Sorry, but you don't understand the science here. Scientists estimate that it took 50 to 60 single-base substitutions per generation for humans and chimpanzees to evolve from our common ancestor, which is in fact about how many such mutations occur per generation. We make that estimate because our genomes do in fact differ from chimp genomes by about 1 single-base substitution per 100 bases, just human genomes differ from one another by about 1 single-base substitution per 1000 bases.

Human and chimp genomes also differ from one another by small insertions and deletions -- about one seventh as many differences as single-base substitutions. Since each difference includes more than a single base (on average), the total amount of sequence that differs is larger than the total difference caused by single-base substitutions. And once again, the human-chimp difference is consistent with what we would expect, based on the observed number of small insertion and deletion mutations in humans.

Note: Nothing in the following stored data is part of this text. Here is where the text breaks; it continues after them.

import Mathlib
import Summits.PneNP.PneNP.Theses.AeaCutRectangles

/-!
# IdeasR2s2g9 — first lemmas for the round-2 / seat-2 / gen-9 crux-ideate cards on
# X1 = `AeaCutRectangles.FoolingMeasure` (stmt-PneNP-19727)

Cards: `transversal-portal-skeletons` (§A), `sparse-greenwell-lovasz` (§B), `vortex-window` (§C); §D is a side lemma (RESULTS-r2s2g9 §D).
Frame language as in `IdeasR2s2g8`: reference labelling `r : V → ZMod 3` (the ROW's residues), arcs `u → v` with
`r v = r u + 1`, sites `r u = r v`, colourings `c = r + q`.  Crux workfiles are not importable, so the two g8 lemmas we
build on (`BiReachable`, `potential_eq_of_biReachable`) are re-proved verbatim.
HONEST FRAMING: finite combinatorics for a FRONTIER restricted-model rung (AEA cut rectangles vs NON-3-COL); nothing here
bears on P versus NP.
-/

set_option linter.dupNamespace false

namespace Summit.PneNP.PneNP.Cruxes.FoolingMeasure.IdeasR2s2g9

open Relation

variable {V : Type*}

/-! ## §A  Alignment-free certain forcing (card `transversal-portal-skeletons`) -/

/-- mutual reachability along the arcs (verbatim from IdeasR2s2g8). -/
def BiReachable (arc : V → V → Prop) (x y : V) : Prop :=
  ReflTransGen arc x y ∧ ReflTransGen arc y x

theorem potential_eq_of_biReachable (arc : V → V → Prop) (D : V → ℕ)
    (hmono : ∀ u v, arc u v → D u ≤ D v) {x y : V} (h : BiReachable arc x y) : D x = D y := by
  have key : ∀ a b, ReflTransGen arc a b → D a ≤ D b := by
    intro a b hab
    induction hab with
    | refl => exact le_rfl
    | tail _ hbc ih => exact le_trans ih (hmono _ _ hbc)
  exact le_antisymm (key x y h.1) (key y x h.2)

theorem biReachable_mono {arc arc' : V → V → Prop} (hsub : ∀ u v, arc u v → arc' u v) {x y : V}
    (h : BiReachable arc x y) : BiReachable arc' x y := by
  have key : ∀ a b, ReflTransGen arc a b → ReflTransGen arc' a b := by
    intro a b hab
    induction hab with
    | refl => exact ReflTransGen.refl
    | tail _ hbc ih => exact ih.tail (hsub _ _ hbc)
  exact ⟨key x y h.1, key y x h.2⟩

/-- The PORTAL arcs of a column: its edges `colEdge` with BOTH endpoints in the portal field `Pf`, oriented by the ROW's
residues `r`.  Only `r` restricted to `Pf` is used — no alignment of the column's own frames with the row's is assumed. -/
def portalArc (r : V → ZMod 3) (Pf : Set V) (colEdge : V → V → Prop) (u v : V) : Prop :=
  colEdge u v ∧ u ∈ Pf ∧ v ∈ Pf ∧ r v = r u + 1

/-- TRANSVERSAL (ALIGNMENT-FREE) CERTAIN FORCING.  Row data: residues `r` and arcs `rowArc` frozen on a set containing the
portal field `Pf`; column data: an arbitrary edge relation `colEdge` (a Bob side from ANY alignment class).  If the site
endpoints `x, y` (`r x = r y`) are mutually reachable through frozen row arcs and portal arcs, then in every hybrid whose
frame digraph `arcH` contains the frozen row arcs and orients column edges inside `Pf` by `r` (which the frame digraph of
`α ∪ β'` w.r.t. the row's residues does by definition), every zero-winding colouring `r + D` (`D` an arc-monotone
ℕ-potential) is improper at the site.  This is `IdeasR2s2g8.junta_forced` with the column arcs restricted to a portal field:
the certificate reads the column only through `Pf`, so it applies to columns of every residue class (EXP-A, RESULTS-r2s2g9 §A). -/
theorem transversal_forced (r : V → ZMod 3) (Pf : Set V) {rowArc colEdge arcH : V → V → Prop}
    (hF : ∀ u v, rowArc u v → arcH u v)
    (hC : ∀ u v, colEdge u v → u ∈ Pf → v ∈ Pf → r v = r u + 1 → arcH u v)
    (D : V → ℕ) (hmono : ∀ u v, arcH u v → D u ≤ D v) {x y : V} (hsite : r x = r y)
    (hq : BiReachable (fun u v => rowArc u v ∨ portalArc r Pf colEdge u v) x y) :
    r x + (D x : ZMod 3) = r y + (D y : ZMod 3) := by
  have hsub : ∀ u v, (rowArc u v ∨ portalArc r Pf colEdge u v) → arcH u v := by
    intro u v huv
    rcases huv with h | ⟨hc, hu, hv, hr⟩
    · exact hF u v h
    · exact hC u v hc hu hv hr
  rw [hsite, potential_eq_of_biReachable arcH D hmono (biReachable_mono hsub hq)]

/-! ## §B  Cyclic three-cuts and projection rigidity (card `sparse-greenwell-lovasz`) -/

/-- COMPLETENESS of the three-phase calculus (the converse of `IdeasR2s2g8.phase_steps`): for EVERY proper colouring
`c = r + q` of a frame digraph, the phase steps along arcs are `0` or `+1`; equivalently the phase classes
`Tᵃ = {q = a}` form a CYCLIC THREE-CUT: no arc `T¹ → T⁰`, `T⁰ → T²`, `T² → T¹`. -/
theorem phase_step_of_proper (r q : V → ZMod 3) {u v : V} (harc : r v = r u + 1)
    (hprop : r u + q u ≠ r v + q v) : q v = q u ∨ q v = q u + 1 := by
  rw [harc] at hprop
  have key : ∀ a b c : ZMod 3, c + a ≠ c + 1 + b → (b = a ∨ b = a + 1) := by decide
  exact key (q u) (q v) (r u) hprop

theorem cyclic_threeCut_of_proper (r q : V → ZMod 3) (arc : V → V → Prop)
    (harc : ∀ u v, arc u v → r v = r u + 1) (hprop : ∀ u v, arc u v → r u + q u ≠ r v + q v) :
    ∀ u v, arc u v → (q u = 1 → q v ≠ 0) ∧ (q u = 0 → q v ≠ 2) ∧ (q u = 2 → q v ≠ 1) := by
  intro u v huv
  have h := phase_step_of_proper r q (harc u v huv) (hprop u v huv)
  have key : ∀ a b : ZMod 3, (b = a ∨ b = a + 1) → (a = 1 → b ≠ 0) ∧ (a = 0 → b ≠ 2) ∧ (a = 2 → b ≠ 1) := by decide
  exact key (q u) (q v) h

/-- Sites must be separated by the cut: at a site (`r u = r v`) a proper colouring has different phases
(verbatim content of `IdeasR2s2g8.site_proper_iff`, one direction). -/
theorem phases_differ_at_site (r q : V → ZMod 3) {u v : V} (hsite : r u = r v)
    (hprop : r u + q u ≠ r v + q v) : q u ≠ q v := by
  intro h; apply hprop; rw [hsite, h]

/-- THE GREENWELL–LOVÁSZ KERNEL at `t = 2` (checked by `native_decide`): every proper 3-colouring of the categorical
product `K₃ × K₃` (vertices `ZMod 3 × ZMod 3`, adjacent iff BOTH coordinates differ — the ambient graph of a two-frame
hybrid under the residue-vector map) factors through one of the two projections.  Greenwell–Lovász (1974) prove this for
`K_k^{×t}`, all `k ≥ 3`, `t ≥ 1`; the card's crux-level target `SparseGL` asks for the same conclusion, up to site-local
pockets, for the sparse subgraphs of `K₃^{×t}` realised by forced hybrids. -/
theorem greenwellLovasz_K3_sq :
    ∀ g : ZMod 3 × ZMod 3 → ZMod 3,
      (∀ x y : ZMod 3 × ZMod 3, x.1 ≠ y.1 → x.2 ≠ y.2 → g x ≠ g y) →
        (∀ x y : ZMod 3 × ZMod 3, x.1 = y.1 → g x = g y) ∨ (∀ x y : ZMod 3 × ZMod 3, x.2 = y.2 → g x = g y) := by
  native_decide

/-- The crux-level transfer target of the card, typed over an abstract finite vertex set: `SparseGL` for a hybrid given by
residue maps `res k : V → ZMod 3` (`k < t`), an edge relation `E` avoiding every diagonal except on a site set, and a
"pocket budget" `L`: every proper 3-colouring agrees with `± res k + κ` off a set of size `≤ L`, for some frame `k`. -/
def SparseGL (t : ℕ) (V : Type*) [Fintype V] [DecidableEq V] (res : Fin t → V → ZMod 3)
    (E : V → V → Prop) (L : ℕ) : Prop :=
  ∀ c : V → ZMod 3, (∀ u v, E u v → c u ≠ c v) →
    ∃ (k : Fin t) (ε : ZMod 3) (κ : ZMod 3), ε ≠ 0 ∧
      ∃ S : Finset V, S.card ≤ L ∧ ∀ v, v ∉ S → c v = ε * res k v + κ

/-! ## §C  Flip regions and the vortex window (card `vortex-window`) -/

/-- FLIP-BOUNDARY CRITERION.  A region coloured by the sign-flipped frame `-r + κ` can sit next to the frame region `r + κ'` across an
arc `u → v` (`r v = r u + 1`, `u` inside) iff the inside endpoint AVOIDS one residue class: `r u ≠ 2(κ - κ' - 1)`.  So flip regions —
the non-zero-winding features a portal certificate cannot kill — are bounded by residue-avoiding vertex sets, cheap exactly at
degree-starved vertices; this is the combinatorial content of the freezing count `3·(2/3)^{d_A}` in the card. -/
theorem flip_boundary_iff (r : V → ZMod 3) (κ κ' : ZMod 3) {u v : V} (harc : r v = r u + 1) :
    (-r u + κ ≠ r v + κ') ↔ r u ≠ 2 * (κ - κ' - 1) := by
  rw [harc]
  have key : ∀ a b c : ZMod 3, (-a + b ≠ a + 1 + c) ↔ a ≠ 2 * (b - c - 1) := by decide
  exact key (r u) κ κ'

/-- the same across an arc `v → u` entering the flip region (`r u = r v + 1`, `u` inside): `r u ≠ 2(κ - κ' + 1)`. -/
theorem flip_boundary_iff' (r : V → ZMod 3) (κ κ' : ZMod 3) {u v : V} (harc : r u = r v + 1) :
    (-r u + κ ≠ r v + κ') ↔ r u ≠ 2 * (κ - κ' + 1) := by
  have hv : r v = r u - 1 := by rw [harc]; ring
  rw [hv]
  have key : ∀ a b c : ZMod 3, (-a + b ≠ a - 1 + c) ↔ a ≠ 2 * (b - c + 1) := by decide
  exact key (r u) κ κ'

/-! ## §D  Side lemma: the forest-straddle SPLIT LEMMA (RESULTS-r2s2g9 §D) -/

/-- SPLIT LEMMA (proved on paper in RESULTS §D via 2-choosability of forests; typed here):
if the edges of a graph on `Fin n` are covered by a forest `FB` living inside `B = Aᶜ` and a forest `FA` each of whose
edges meets `A`, the graph is 3-colourable.  Consequence: a dark hybrid `α ∪ β'` has NO 4-critical witness whose
row piece (edges meeting Alice's side) and column piece (edges inside `B`) are both forests — straddling darkness
certificates need cycles (≥ 1 in the column piece or ≥ 2 in the row piece), hence have ≥ girth many vertices. -/
def SplitLemma : Prop :=
  ∀ (n : ℕ) (A : Finset (Fin n)) (FA FB : SimpleGraph (Fin n)),
    FA.IsAcyclic → FB.IsAcyclic →
    (∀ u v, FB.Adj u v → u ∉ A ∧ v ∉ A) →
    (∀ u v, FA.Adj u v → u ∈ A ∨ v ∈ A) →
    (FA ⊔ FB).Colorable 3

/-- the odd wheel `W₅`: hub `0`, rim `1 … 5` (as a relation on `Fin 6`). -/
def wheelRel (i j : Fin 6) : Prop := (i = 0 ∧ j ≠ 0) ∨ (i ≠ 0 ∧ j ≠ 0 ∧ j.val = i.val % 5 + 1)

instance : DecidableRel wheelRel := fun i j => by unfold wheelRel; infer_instance

/-- The smallest straddling certificate that the split lemma allows: an odd wheel `W₅` with hub on Alice's side and rim
inside `B` (row piece = star = tree, column piece = `C₅`, one cycle).  Non-3-colourability checked by `native_decide`. -/
theorem wheel5_not_colorable : ¬ (SimpleGraph.fromRel wheelRel).Colorable 3 := by
  intro h
  obtain ⟨C⟩ := h
  have key : ∀ f : Fin 6 → Fin 3, ∃ i j : Fin 6, (i ≠ j ∧ (wheelRel i j ∨ wheelRel j i)) ∧ f i = f j := by
    native_decide
  obtain ⟨i, j, hij, hfij⟩ := key C
  exact C.valid (by rw [SimpleGraph.fromRel_adj]; exact hij) hfij

end Summit.PneNP.PneNP.Cruxes.FoolingMeasure.IdeasR2s2g9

Human and chimp genomes also differ from one another by large structural changes: duplications or (less commonly) deletions of large sections of sequence in a single mutation, or the flipping of a big chunk of sequence in a single event. These are far more rare than substitutions, but they account for a lot more sequence. And once again, when we look just at the differences between human genomes, we find these kinds of differences to be much more rare, but to involve a lot more sequence than single-base substitutions.

Nothing in recent studies of human and ape genomes has provided even the tiniest whiff of evidence against the long-standing scientific conclusion that humans and chimpanzees share a common ancestor. Anyone who tells you otherwise doesn't understand the data or is lying to you.


The biological similarity between humans and apes can just as easily
be explained as the mark of common design of a common creator.
We should expect living things to share similarities if they share a
design and an infinitely wise and creative Designer.
A common designer really doesn't explain the actual patterns we see when we compare genomes.